Конечно, юродивая старуха бредила, но этот голос! Этот неподражаемый, уникальный голос! Он обволакивал рассудок, топил в своей глубине мысли и логику, безоговорочно подчинял на эмоциональном уровне. В британской глубинке прозябал гениальный оратор в драной юбке, способный заткнуть за пояс Иоанна Златоуста. Много ли деревенщине надо? Слушая Джанет, и без того возбуждённые люди мало-помалу впадали в воинственный экстаз. Они грозили нам кулаками, негодующие крики сменились утробным рычанием, и, судя по бледному лицу Вильямса, ситуация вот-вот грозила выйти из-под контроля.

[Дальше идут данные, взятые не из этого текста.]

/-- ★★★ **THE `norm_G` ROW OF C-min FROM THEOREM 3.10's SCHEMAS + THE SECT.-D LETTERS + (BG-336) + THE TWO (115)-PINS — ONE KERNEL STATEMENT** (`normG_row_of_t313_classTransfer`
(✓ p600795) ∘ `t313_of_pins_T3_fromThm310`, band `b₀ = b₁ = 1` of `memberIdx`, pins `HasRWExpOfOps`∕`PosDefKOfOps`): the displayed inputs of §1 + ★w1 g2's `ClassTransferT3 ℓ hL c35` +
an operator family `Gop x U : Xo x U → Yo x U` read by `GG`'s (3.47) entries (`hw`, `hglob`) give `M₄, a₀, B₀′ > 0` with, for every member `memberIdx ℓ hL hℓ m hm n K a' R …` whose
`M = L·L^{a'}` clears `M₄`, every `e ≤ a₀∕(L·L^{a'})`, every SU(2) field `U₀ ∈ RegPr ⟨ℓ+1, hL, m, hm⟩ n K e` and every `f`: `‖Gop (memberIdx …) (cfgV1OfT3 U₀) f‖ ≤ B₀′‖f‖` — the displayed
`norm_G` row of `Cmin_of_P6T3_chart_growth_pd` in its own shape.  Its N06(d = 3) content is now, BY NAME: Theorem 3.10's walk-expansion schemas for `G₀ = G(U)` at curved U (Cor. 3.6 per
cube + (3.89) factors + legs), print's (3.131)∕(3.137) letters and left steps, the Z-classed (3.132)∕(3.126)∕(3.152) letters (`LettersRowZT3`, `Letters313DZ`), form smallness + identities, the
co-readings, the residual (3.46)∕(3.43)–(3.45), and the class transfer (BG-336).  Nothing of print asserted; NOT a discharge of N06(d = 3).
[cite: Balaban1985Variational, (117) p.295; Balaban1985BackgroundPropagators, Thm 3.13 p.426, Thm 3.10 pp.414-416, (3.47) p.398; Balaban1985RegularSpaces, (1.33) p.82] -/
theorem normG_row_of_thm310ObligationsZ {X Y ι A PX PY Z W : KIdx 2 ℓ hd3 hL 1 1 → Type} {P : KIdx 2 ℓ hd3 hL 1 1 → Type}
    [∀ x, Fintype (X x)] [∀ x, DecidableEq (X x)] [∀ x, Fintype (Y x)] [∀ x, DecidableEq (Y x)] [∀ x, Fintype (ι x)]
    [∀ x, Fintype (A x)] [∀ x, Fintype (PX x)] [∀ x, DecidableEq (PX x)] [∀ x, Fintype (PY x)] [∀ x, DecidableEq (PY x)]
    [∀ x, Fintype (Z x)] [∀ x, Fintype (W x)]
    (hc35 : 0 < c35) (q : PinPrims) (hq : q.OK) (q3 : PairPrims) (hq3 : q3.OK) (qM : MixedPrims) (hqM : qM.OK)
    (H : KIdx 2 ℓ hd3 hL 1 1 → Prop)
    -- the Theorem-3.10 letters of rows 18–19 (G side) and their schemas, VERBATIM as the certificate displays them
    (𝔬A : ∀ x : KIdx 2 ℓ hd3 hL 1 1, Ops310 (geo9K x) (bgT3 x) (X x) (Y x) (ι x) (A x))
    (𝔭A : ∀ x : KIdx 2 ℓ hd3 hL 1 1, HolderProbes (geo9K x) (bgT3 x) (X x) (Y x) (PX x) (PY x))
    (𝔡A : ∀ x : KIdx 2 ℓ hd3 hL 1 1, DirOps310 (𝔬A x) (P x))
    (bHXA : ∀ x : KIdx 2 ℓ hd3 hL 1 1, ℝ → BlockNorm (toB6 (geo9K x) 1 (H x)) (X x → ℝ))
    (κA : KIdx 2 ℓ hd3 hL 1 1 → Sizes310)
    (SHA S3A SIA SMA S2A : ∀ x : KIdx 2 ℓ hd3 hL 1 1, ι x → Finset (geo9K x).Site)
    (hstA : ∀ x, StaticOK310 (𝔬A x) q.ρ q.Nc q.N' q.NF q.Cℓ (κA x)) (hκA : ∀ x, (κA x).Bounded q.Kc)
    (h36A : ∀ x, q.M₁ ≤ (geo9K x).M → ∀ α₀ : ℝ, 0 < α₀ → c35 * (geo9K x).M * α₀ ≤ q.a₁ →
      ∀ U : (bgT3 x).Cfg, (bgT3 x).Reg335 c35 α₀ U →
        Local342G (𝔬A x) 1 (H x) q.B₀ q.δ₀ U ∧ B9Thm310Whole.Factors389 (𝔬A x) 1 (H x) q.θ₀ q.δ₀ U ∧
          Identities310 (𝔬A x) 1 (H x) U)
    (h36HA : ∀ x, q.M₁ ≤ (geo9K x).M → ∀ α₀ : ℝ, 0 < α₀ → c35 * (geo9K x).M * α₀ ≤ q.a₁ →
      ∀ U : (bgT3 x).Cfg, (bgT3 x).Reg335 c35 α₀ U →
        HolderLegs310 (𝔬A x) (𝔭A x) 1 (H x) (SHA x) q.Bl q.δ₀ U ∧ FactorsHolder310 (𝔬A x) (𝔭A x) 1 (H x) q.Bt q.δ₀ U ∧
          (L2SecondLegs310 (𝔬A x) (𝔡A x) 1 (H x) (S3A x) q3.B3 q.δ₀ U ∧ FactorsL2Second310 (𝔬A x) (𝔡A x) 1 (H x) q3.θ3 q.δ₀ U ∧
            DirTranspose310 (𝔬A x) (𝔡A x) U) ∧
            (InputLegsPair310 (𝔬A x) (𝔡A x) (𝔭A x) 1 (H x) (bHXA x) (SIA x) q.BI q.BI2 q.δ₀ U ∧
              FactorsInputPair310 (𝔬A x) (𝔡A x) 1 (H x) (bHXA x) q.θI q.δ₀ U ∧ DirSupHolder310 (𝔬A x) (𝔡A x) (𝔭A x) 1 (H x) U) ∧
              (L2MixedLegs310 (𝔬A x) (𝔡A x) 1 (H x) (SMA x) qM.BM q.δ₀ U ∧ FactorsL2Mixed310 (𝔬A x) (𝔡A x) 1 (H x) qM.θM q.δ₀ U ∧
                DirSup310 (𝔬A x) (𝔡A x) 1 (H x) U))
    -- the two-sided L² leg schema of Theorem 3.10 (the (3.46)₄ line of G(U) = ∇_UG∇*_U: n06-k's one-slot legs + their factors)
    (h36A2 : ∀ x, q.M₁ ≤ (geo9K x).M → ∀ α₀ : ℝ, 0 < α₀ → c35 * (geo9K x).M * α₀ ≤ q.a₁ →
      ∀ U : (bgT3 x).Cfg, (bgT3 x).Reg335 c35 α₀ U →
        L2TwoLegs310 (𝔬A x) 1 (H x) (S2A x) q.B2 q.δ₀ U ∧ FactorsL2_310 (𝔬A x) 1 (H x) q.θ2 q.δ₀ U)
    (hcntHA : ∀ x (a : (geo9K x).Site), (∑ c, if a ∈ SHA x c then (1 : ℝ) else 0) ≤ q.NH)
    (hcnt3A : ∀ x (a : (geo9K x).Site), (∑ c, if a ∈ S3A x c then (1 : ℝ) else 0) ≤ q3.N3)
    (hcntIA : ∀ x (a : (geo9K x).Site), (∑ c, if a ∈ SIA x c then (1 : ℝ) else 0) ≤ q.NI)
    (hcntMA : ∀ x (a : (geo9K x).Site), (∑ c, if a ∈ SMA x c then (1 : ℝ) else 0) ≤ qM.NM)
    (hcnt2A : ∀ x (a : (geo9K x).Site), (∑ c, if a ∈ S2A x c then (1 : ℝ) else 0) ≤ q.N2)
    -- the symmetry of G(U) and the transposition (∇_UG)ᵀ = G∇*_U (theorems at the pins in the certificate)
    (hsymA : ∀ x, q.M₁ ≤ (geo9K x).M → ∀ α₀ : ℝ, 0 < α₀ → c35 * (geo9K x).M * α₀ ≤ q.a₁ →
      ∀ U : (bgT3 x).Cfg, (bgT3 x).Reg335 c35 α₀ U → IsTransposePair ((𝔬A x).G U) ((𝔬A x).G U))
    (htrA : ∀ x, q.M₁ ≤ (geo9K x).M → ∀ α₀ : ℝ, 0 < α₀ → c35 * (geo9K x).M * α₀ ≤ q.a₁ →
      ∀ U : (bgT3 x).Cfg, (bgT3 x).Reg335 c35 α₀ U →
        IsTransposePair ((𝔬A x).D U ∘ₗ (𝔬A x).G U) ((𝔬A x).G U ∘ₗ (𝔬A x).Dstar U))
    -- the Theorem-3.12 letters of rows 20–21 and the identification G₀ := G(U) (p. 421; at def-Y's pins: the same coordinate models)
    (𝔬12 : ∀ x : KIdx 2 ℓ hd3 hL 1 1, B9Thm312Whole.Ops (geo9K x) (bgT3 x) (X x) (Y x) (Z x) (W x))
    (hblk : ∀ x, (𝔬12 x).blk = (𝔬A x).blk) (hblkY : ∀ x, (𝔬12 x).blkY = (𝔬A x).blkY)
    (hG0 : ∀ x (U : (bgT3 x).Cfg), (𝔬12 x).G0 U = (𝔬A x).G U) (hD : ∀ x (U : (bgT3 x).Cfg), (𝔬12 x).D U = (𝔬A x).D U)
    (hDs : ∀ x (U : (bgT3 x).Cfg), (𝔬12 x).Dstar U = (𝔬A x).Dstar U)
    -- rows 20–21's numerics and the ONE rate relation
    (θD12 r12 δ12₀ δK12 a12 M12 B₃ δ₃ t12 δT12 ρS σS : ℝ) (ha12 : 0 < a12) (hM12 : 0 < M12) (hθD12 : 0 ≤ θD12) (hr12 : 0 ≤ r12)
    (hδ12₀ : δ12₀ ≤ (1 - 3 * q.αF) * ((1 - 2 * q.α) * q.δ₀)) (hB₃ : 0 ≤ B₃) (ht12 : 0 ≤ t12)
    -- the rates of the derived sup-class steps: a working rate ρS ≤ δT12 with ρS + σS ≤ min(δ12₀, δ₃) ([4] (2.61) at rate σS > 0) and δK12 + α_Fδ ≤ ρS
    (hσS : 0 < σS) (hρS : 0 ≤ ρS) (hρST : ρS ≤ δT12) (hρS₀ : ρS + σS ≤ δ12₀) (hρS₃ : ρS + σS ≤ δ₃)
    (hδKS : δK12 + q.αF * ((1 - 2 * q.α) * q.δ₀) ≤ ρS)
    -- rows 20–21's GENUINE Sect.-D content in Theorem 3.12's regime: the steps, the form smallness, the identities, the two left steps
    (hrest12 : ∀ x : KIdx 2 ℓ hd3 hL 1 1, M12 ≤ (geo9K x).M → ∀ α₀ : ℝ, 0 < α₀ → (geo9K x).M * α₀ ≤ a12 →
      ∀ U : (bgT3 x).Cfg, (bgT3 x).Reg335 c35 α₀ U → (bgT3 x).Reg336 c35 α₀ U →
        FormSmall (𝔬12 x) (r12 * ((geo9K x).M * α₀)) U ∧ B9Thm312Whole.Identities (𝔬12 x) U)
    -- print's (3.131) ∕ (3.137): Δ′_π = T_a + D·T_b, Δ⁽²⁾_π = T_a₂ + D·T_b₂ with small local majorants t·e^{−δ_T d} (n06-l g11 `Letters3131`; FREE letters)
    (Ta Ta₂ : ∀ x : KIdx 2 ℓ hd3 hL 1 1, (bgT3 x).Cfg → Module.End ℝ (X x → ℝ))
    (Tb Tb₂ : ∀ x : KIdx 2 ℓ hd3 hL 1 1, (bgT3 x).Cfg → (X x → ℝ) →ₗ[ℝ] (W x → ℝ))
    (hL3131 : ∀ x : KIdx 2 ℓ hd3 hL 1 1, M12 ≤ (geo9K x).M → ∀ α₀ : ℝ, 0 < α₀ → (geo9K x).M * α₀ ≤ a12 →
      ∀ U : (bgT3 x).Cfg, (bgT3 x).Reg335 c35 α₀ U → (bgT3 x).Reg336 c35 α₀ U →
        Letters3131 (𝔬12 x) (Ta x) (Ta₂ x) (Tb x) (Tb₂ x) 1 (H x) (fun y => (geo9K_len_pos x y).le) (t12 * ((geo9K x).M * α₀)) δT12 U)
    (hstepD12 : ∀ x : KIdx 2 ℓ hd3 hL 1 1, M12 ≤ (geo9K x).M → ∀ α₀ : ℝ, 0 < α₀ → (geo9K x).M * α₀ ≤ a12 →
      ∀ U : (bgT3 x).Cfg, (bgT3 x).Reg335 c35 α₀ U → (bgT3 x).Reg336 c35 α₀ U →
        HasMaj (cNorm 1 (H x) (𝔬12 x).blk (fun y => (geo9K_len_pos x y).le) 2)
            (cNorm 1 (H x) (𝔬12 x).blkY (fun y => (geo9K_len_pos x y).le) 1)
            ((𝔬12 x).D U ∘ₗ (𝔬12 x).G0 U ∘ₗ (𝔬12 x).Tpi U)
            (fun a b => θD12 * ((geo9K x).M * α₀) * Real.exp (-(δK12 * (toB6 (geo9K x) 1 (H x)).dist a b))) ∧
          HasMaj (cNorm 1 (H x) (𝔬12 x).blk (fun y => (geo9K_len_pos x y).le) 2)
            (cNorm 1 (H x) (𝔬12 x).blkY (fun y => (geo9K_len_pos x y).le) 1)
            ((𝔬12 x).D U ∘ₗ (𝔬12 x).G0 U ∘ₗ ((𝔬12 x).Tpi U + (𝔬12 x).T2 U))
            (fun a b => θD12 * ((geo9K x).M * α₀) * Real.exp (-(δK12 * (toB6 (geo9K x) 1 (H x)).dist a b))))
    -- ======== the Z-species T³ leaf's OTHER displayed inputs (`Prop7SectET3N06LeavesRelZ.t313_of_pins_T3_relZ`), at the regime (M12, a12) ========
    (GG : ∀ x : KIdx 2 ℓ hd3 hL 1 1, B9.KernelFamily (geo9K x) (bgT3 x))
    (bH : ∀ x : KIdx 2 ℓ hd3 hL 1 1, BlockNorm (toB6 (geo9K x) 1 (H x)) (W x → ℝ))
    (ev : ∀ x : KIdx 2 ℓ hd3 hL 1 1, (geo9K x).Loc → X x → ℝ) (evY : ∀ x : KIdx 2 ℓ hd3 hL 1 1, (geo9K x).Loc → Y x → ℝ)
    (σG ρG ρ'G B₁ δ₁ κ₀ : ℝ) (Bβ Bε : ℝ → ℝ) (Bεβ : ℝ → ℝ → ℝ)
    (hσG : 0 < σG) (hρ'G : 0 < ρ'G) (hρ'ρ : ρ'G + 3 * σG ≤ ρG) (hρG₀ : ρG ≤ δ12₀) (hρG₃ : ρG ≤ δ₃) (hρGK : ρG + σG ≤ δK12)
    (hδ₁ : 0 < δ₁) (hBβ : ∀ β, 0 ≤ Bβ β) (hBε : ∀ ε, 0 ≤ Bε ε) (hBεβ : ∀ ε β, 0 ≤ Bεβ ε β)
    (hκ : ∀ x : KIdx 2 ℓ hd3 hL 1 1, (bH x).κ ≤ κ₀)
    (hcoR : ∀ (x : KIdx 2 ℓ hd3 hL 1 1) (U : (bgT3 x).Cfg),
      CoRealizesRel (GG x) 0 U (RelB x) (𝔬12 x).blk (𝔬12 x).blk (ev x) ((𝔬12 x).GG U) ∧
      CoRealizesRel (GG x) 2 U (RelB x) (𝔬12 x).blk (𝔬12 x).blkY (evY x) ((𝔬12 x).GG U ∘ₗ (𝔬12 x).Dstar U))
    (hco1R : ∀ (x : KIdx 2 ℓ hd3 hL 1 1) (U : (bgT3 x).Cfg), CoRealizesRel (GG x) 1 U (RelB x) (𝔬12 x).blkY (𝔬12 x).blk (ev x) ((𝔬12 x).D U ∘ₗ (𝔬12 x).GG U))
    (hcoG : ∀ (x : KIdx 2 ℓ hd3 hL 1 1) (U : (bgT3 x).Cfg),
      CoReadsGlob (GG x) 0 U (𝔬12 x).blk (𝔬12 x).blk (ev x) ((𝔬12 x).GG U) ∧
      CoReadsGlob (GG x) 1 U (𝔬12 x).blkY (𝔬12 x).blk (ev x) ((𝔬12 x).D U ∘ₗ (𝔬12 x).GG U) ∧
      CoReadsGlob (GG x) 2 U (𝔬12 x).blk (𝔬12 x).blkY (evY x) ((𝔬12 x).GG U ∘ₗ (𝔬12 x).Dstar U))
    (wZ : ∀ x : KIdx 2 ℓ hd3 hL 1 1, (geo9K x).Site → ℝ) (hwZ : ∀ x y, 0 < wZ x y)
    (hletters : LettersRowZT3 𝔬12 (fun _ => 1) H wZ hwZ c35 a12 M12 B₃ δ₃)
    (hlettersD : ∀ x : KIdx 2 ℓ hd3 hL 1 1, M12 ≤ (geo9K x).M → ∀ α₀ : ℝ, 0 < α₀ → (geo9K x).M * α₀ ≤ a12 →
      ∀ U : (bgT3 x).Cfg, (bgT3 x).Reg335 c35 α₀ U → (bgT3 x).Reg336 c35 α₀ U →
        Letters313DZ (𝔬12 x) 1 (H x) (geoOK_geo9K x) (wZ x) (hwZ x) B₃ δ₃ (bH x) U)
    (hres : ∀ x : KIdx 2 ℓ hd3 hL 1 1, M12 ≤ (geo9K x).M → ∀ α₀ : ℝ, 0 < α₀ → (geo9K x).M * α₀ ≤ a12 →
      ∀ U : (bgT3 x).Cfg, (bgT3 x).Reg335 c35 α₀ U → (bgT3 x).Reg336 c35 α₀ U →
        L2Block (GG x) B₁ δ₁ U ∧ B9.Ineq343_345 (GG x) Bβ Bε Bεβ δ₁ U)
    -- ======== the class-transfer row (BG-336) and the operator family read by `GG`'s (3.47) entries at `γ = −3` (`Prop7SectET3NormG`) ========
    (hCT : ClassTransferT3 ℓ hL c35)
    {Xo Yo : ∀ x : KIdx 2 ℓ hd3 hL 1 1, (bgT3 x).Cfg → Type} [∀ x U, SeminormedAddCommGroup (Xo x U)] [∀ x U, SeminormedAddCommGroup (Yo x U)]
    (Gop : ∀ (x : KIdx 2 ℓ hd3 hL 1 1) (U : (bgT3 x).Cfg), Xo x U → Yo x U) (ιo : ∀ (x : KIdx 2 ℓ hd3 hL 1 1) (U : (bgT3 x).Cfg), Xo x U → (geo9K x).Loc)
    (hw : ∀ (x : KIdx 2 ℓ hd3 hL 1 1) (U : (bgT3 x).Cfg) (f : Xo x U), (geo9K x).wNorm (-3) (ιo x U f) ≤ ‖f‖)
    (hglob : ∀ (x : KIdx 2 ℓ hd3 hL 1 1) (U : (bgT3 x).Cfg) (f : Xo x U), ‖Gop x U f‖ ≤ max ((GG x).glob 0 U (ιo x U f) (-3)) ((GG x).glob 1 U (ιo x U f) (-3))) :
    ∃ M₄ a₀ B₀' : ℝ, 0 < M₄ ∧ 0 < a₀ ∧ 0 < B₀' ∧
      ∀ (hℓ : 4 ≤ ℓ) (m : ℕ) (hm : 1 ≤ m) (n K a' R : ℕ) (hk1 : 1 ≤ K - n) (hsize : a' + 3 ≤ m + n) (hM8 : 8 ≤ (ℓ + 1) ^ a') (hR2 : 2 * (ℓ + 1) ^ 2 ≤ R),
        M₄ ≤ ((ℓ + 1 : ℕ) : ℝ) * (((ℓ + 1) ^ a' : ℕ) : ℝ) →
        ∀ (e : ℝ) (U₀ : GaugeField (PV 2 ℓ m K hd3 hL) 0 (Matrix.specialUnitaryGroup (Fin 2) ℂ)),
          RegPr (⟨ℓ + 1, hL, m, hm⟩ : T3Family) n K e U₀ → e ≤ a₀ / (((ℓ + 1 : ℕ) : ℝ) * (((ℓ + 1) ^ a' : ℕ) : ℝ)) →
            ∀ f : Xo (memberIdx ℓ hL hℓ m hm n K a' R hk1 hsize hM8 hR2) (cfgV1OfT3 U₀),
              ‖Gop (memberIdx ℓ hL hℓ m hm n K a' R hk1 hsize hM8 hR2) (cfgV1OfT3 U₀) f‖ ≤ B₀' * ‖f‖ :=
  normG_row_of_t313_classTransfer
    (t313_of_pins_T3_relZ_fromThm310 hc35 q hq q3 hq3 qM hqM H 𝔬A 𝔭A 𝔡A bHXA κA SHA S3A SIA SMA S2A hstA hκA h36A h36HA h36A2 hcntHA hcnt3A hcntIA hcntMA
      hcnt2A hsymA htrA 𝔬12 hblk hblkY hG0 hD hDs θD12 r12 δ12₀ δK12 a12 M12 B₃ δ₃ t12 δT12 ρS σS ha12 hM12 hθD12 hr12 hδ12₀ hB₃ ht12 hσS hρS hρST hρS₀
      hρS₃ hδKS hrest12 Ta Ta₂ Tb Tb₂ hL3131 hstepD12 GG bH (fun x => HasRWExpOfOps (𝔬12 x)) (fun x => PosDefKOfOps (𝔬12 x)) ev evY σG ρG ρ'G B₁ δ₁ κ₀ Bβ Bε Bεβ
      hσG hρ'G hρ'ρ hρG₀ hρG₃ hρGK hδ₁ hBβ hBε hBεβ hκ hcoR hco1R hcoG wZ hwZ hletters hlettersD hres (fun _ => rfl) (fun _ => rfl))
    hCT Gop ιo hw hglob
/-!
# Equilibrium unit test of the stub `stub_hydroRate` (line `fibre-deficit-transfer`, crux `AprioriBounds`,
stmt-AtomisticToContinuum-14827)

Evidence file of the stub-worker of `stub_hydroRate` — the OPEN dynamical core of the line: under the crux
prefix, `LinearHydroRateAt`, a RATED fixed-time hydrodynamic limit for the five entropy-gradient test fields
`(λ₀, u/θ, −1/θ)(s,·)` of the classical Euler solution (`∃ b p > 0`, `P_N(|ℓ_s ∘ Φ_s| > (N+1)^{-b}) ≤ (N+1)^{-p}`
eventually in `N`, for all `s ≤ t`).  Imports only landed modules; sorry-free; axioms
`propext, Classical.choice, Quot.sound`.

## (B) What is proved here: the EQUILIBRIUM INSTANCE (Galilean family: any constant drift `uc`)

* constant profiles `a₀ ≡ ac > 0`, `u₀ ≡ uc`, `θ₀ ≡ θc > 0` and the constant classical solution
  `ρ ≡ 1`, `u ≡ uc`, `θ ≡ θc` (a classical hs-Euler solution on `[0,T)` for every `σ, T`:
  `DenseExcursionUntied.isHardSphereEulerSolution_const σ T uc one_pos hθc`, landed) — the same equilibrium rung
  `(σ ac θc uc)` as the sibling sub-goal `tiltedExcess_equilibrium`;
* `tiltExponent s (x, v) = λ₀ + ⟪uc, v⟫/θc − |v|²/(2θc)` (`tiltExponent_const`, `rfl`),
  `tiltMean s = λ₀ + |uc|²/(2θc) − 3/2` (`tiltMean_const`; `|𝕋³| = 1`, `volume_univ_T3`), hence the linear statistic
  is a function of the conserved totals `P = ∑ vᵢ`, `E = ½∑|vᵢ|²`:
  `ℓ_s(w) = 3/2 − |uc|²/(2θc) + (⟪uc, P(w)⟫ − E(w))/((N+1)θc)` (`linStat_const`), and on the good set
  `ℓ_s(Φ_r z) = ℓ_s(z)` (`linStat_const_flow`: `HardSphereFlow.configEnergy_flow` + `configMomentum_flow`);
* per particle `Λ·(1, v, |v|²/2) − m = −Y(v)` with `Y(v) = θc⁻¹(|v − uc|²/2 − 3θc/2)`, so `ℓ_s(w) = −(N+1)⁻¹∑ᵢ Y(vᵢ)`;
  the Galilean shift `v = uc + √θc w` turns `Y` into `(|w|² − 3)/2` (`peculiarEnergy_shift`), whence under
  `N(uc, θc) = gaussMeasure uc θc` (`integral_gaussMeasure`): `E Y = 0` (`integral_norm_sq_stdGaussian`), `Y ∈ L²`
  and `Var Y ≤ E Y² = K/4`, `K = gaussFourthMomentConst (Fin 3)` (landed Gaussian statics of `HardSphereEulerProofs`);
* Bienaymé–Chebyshev given the positions (`localGibbsMeasure_velFluct_le`) and `P_N(goodᶜ) = 0`:
  `P_N(|ℓ_s(Φ_s z)| > (N+1)^{-1/4}) ≤ (K/4)(N+1)^{-1/2} ≤ (N+1)^{-1/4}` once `(N+1)^{1/4} ≥ K/4` — i.e.
  **`LinearHydroRateAt σ ac θc uc 1 θc uc Φ t` with `b = p = 1/4`, for EVERY `σ ≤ 1/2`, EVERY flow family `Φ` and
  EVERY horizon `t`** (`hydroRate_equilibrium`, one-line header in the registered-stub format).
So the registered statement is TRUE and kernel-checked on the equilibrium rung; out of equilibrium `ℓ_s` is no
longer a function of the conserved totals and the statement is the open rated hydrodynamic limit.

## (A) Producer audit (tree @ 2026-08-16, 1261 route items of `Theses/*.lean`, 612 open; `Theorems/` 1724 files)

No landed theorem and no open route item implies `LinearHydroRateAt` verbatim.  Rated (`(N+1)^{-·}`) field or
entropy statements at FIXED times under the crux prefix exist in exactly one open route:
* NEAREST: `Theses.KnudsenRateHorizon.EntropyKnudsenRate` (stmt-AtomisticToContinuum-12339, target of route
  KnudsenRateHorizon, open): `klDiv((Φ_t)_* μ₀ ‖ localGibbsLaw σ a u_t θ_t) ≤ C(N+1)^{2/3}` for every `t < T`, for SOME
  reference activity `a` whose local Gibbs law concentrates exponentially around `(ρ, ρu, E)(t)` — Yau's relative
  entropy AT KNUDSEN RATE.  By the line's identity `H(μ_s|G_s) = bracket − (N+1)E[ℓ_s]` this is the same currency;
  with the entropy inequality and concentration of `ℓ_s` under the reference law at scale `(N+1)^{-b}` it gives
  `LinearHydroRateAt` with any `b < 1/6`, `p < 1/3 − 2b`, MODULO (α) local uniformity of its constant `C` in
  `s ∈ [0,t]` (the item has `∀ t, ∃ C`) and (β) flow-free statics (moderate deviations of the Λ-tested statistic
  under the tilted local Gibbs law; identification `a ∝ exp(λ₀ + |u|²/2θ)(2πθ)^{3/2}` by activity–density duality).
* Its decomposition in that route: `MeanFieldKnudsenAccuracy` (stmt-12341, crux rank 3: the Λ-tested linear
  statistic IN THE MEAN at rate `(N+1)^{-1/3}` — nearest in FORM) + `EntropySaturationKnudsen` (stmt-14322, support:
  `|H/(N+1) − Θ_N| ≤ C(N+1)^{-1/3}`), both `open-problem`/unprinted (Yau 1991 / OVY 1993 give `o(N)` with noise only).
* Not producers: `RelEntropyVanishing` (stmt-0766, 25 routes: `H = o(N)`, unrated), `GermanoSplitLES.KineticRangeControl`
  (stmt-9201: a box bound, no rate, no Euler values), `CollisionIsometryCLT.AdaptedWeightCLT` (stmt-14868: `L²`
  vanishing of stresses, unrated), `MacroClosure` (stmt-14870: implication chain to the unrated conjunct), the
  `…ClosureCost`/`KineticFluxLdDecay`/`SlabMomentumClosure` families (rated CURRENTS/increments over windows, not
  fields at fixed times), `FirstFailureZoom.SmallDataHydrodynamics` (stmt-12934: unrated small-data limit),
  `TwoClocks.KineticWindowLDUniform` (stmt-14442: window LD for fast one-body functionals orthogonal to `1, v, |v|²`).

## (C) Misstatement check: none found

`tiltMean` is a Bochner integral over `𝕋³` of a function continuous in `x` once `ρσ³` stays in the EOS chamber
`(0, η_e)` where `f_ex, f_ex'` are continuous (`hsEosLowDensity_proof`; the prover of the stub CHOOSES `η₁ ≤ η_e`),
`lam0` uses `Real.log` of positive fields, `linStat_eq` is unconditional (finite sum), the laws are probability
measures for `σ < σ₀ ≤ 1/2`, and at `s = 0` the statement is a rated static LLN for local Gibbs states (bias
`O(N^{-1})` canonical corrections, fluctuations `O(N^{-1/2})`), consistent with `∃ b p > 0`.
-/

noncomputable section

Деваться было некуда, вот беда. Драка исключалась: противник заведомо подавлял численным перевесом, затопчут. Отстреливаться? Ну, были у нас с Вадимом и Бурановым пистолеты… Однако убийство мирных селян членами комиссии под эгидой ООГ неминуемо вызовет такой международный взрыв возмущения, что лучше застрелиться самому. Превентивно. А успокоить людей теперь, конечно, не удастся. Как ни крути, выход оставался ровно один: постыдный, зато бескровный.
– Придётся согласиться на отъезд, – сказал я Буранову сквозь зубы.
– Поздно, – также сквозь зубы ответил он.
Я вгляделся в лица медленно подступающих к нам аборигенов и, не стыжусь сказать, ужаснулся. Накрученные Диланом и, пуще того, Дженет, люди бесновались.
Вот коренастый старик, выкрикивающий мерзкую брань.
Вот длинный худой парень, в руке которого угрожающе блестит металлический брус.
Вот дюжая молодка с перекошенным в яростном крике толстогубым ртом…
Каждый, словно гноем, истекал ненавистью, и остановить толпу было уже невозможно. Требовалась какая-нибудь мелочь, последняя капля, чтобы шлюзы прорвались, и на нас хлынул мутный, всё сметающий на пути поток.
– Чего вы ждёте? – пронзительно выкрикнула Дженет, тыча в нашу сторону скрюченным пальцем. – Гоните их! Бейте их! Или здесь нет мужчин?..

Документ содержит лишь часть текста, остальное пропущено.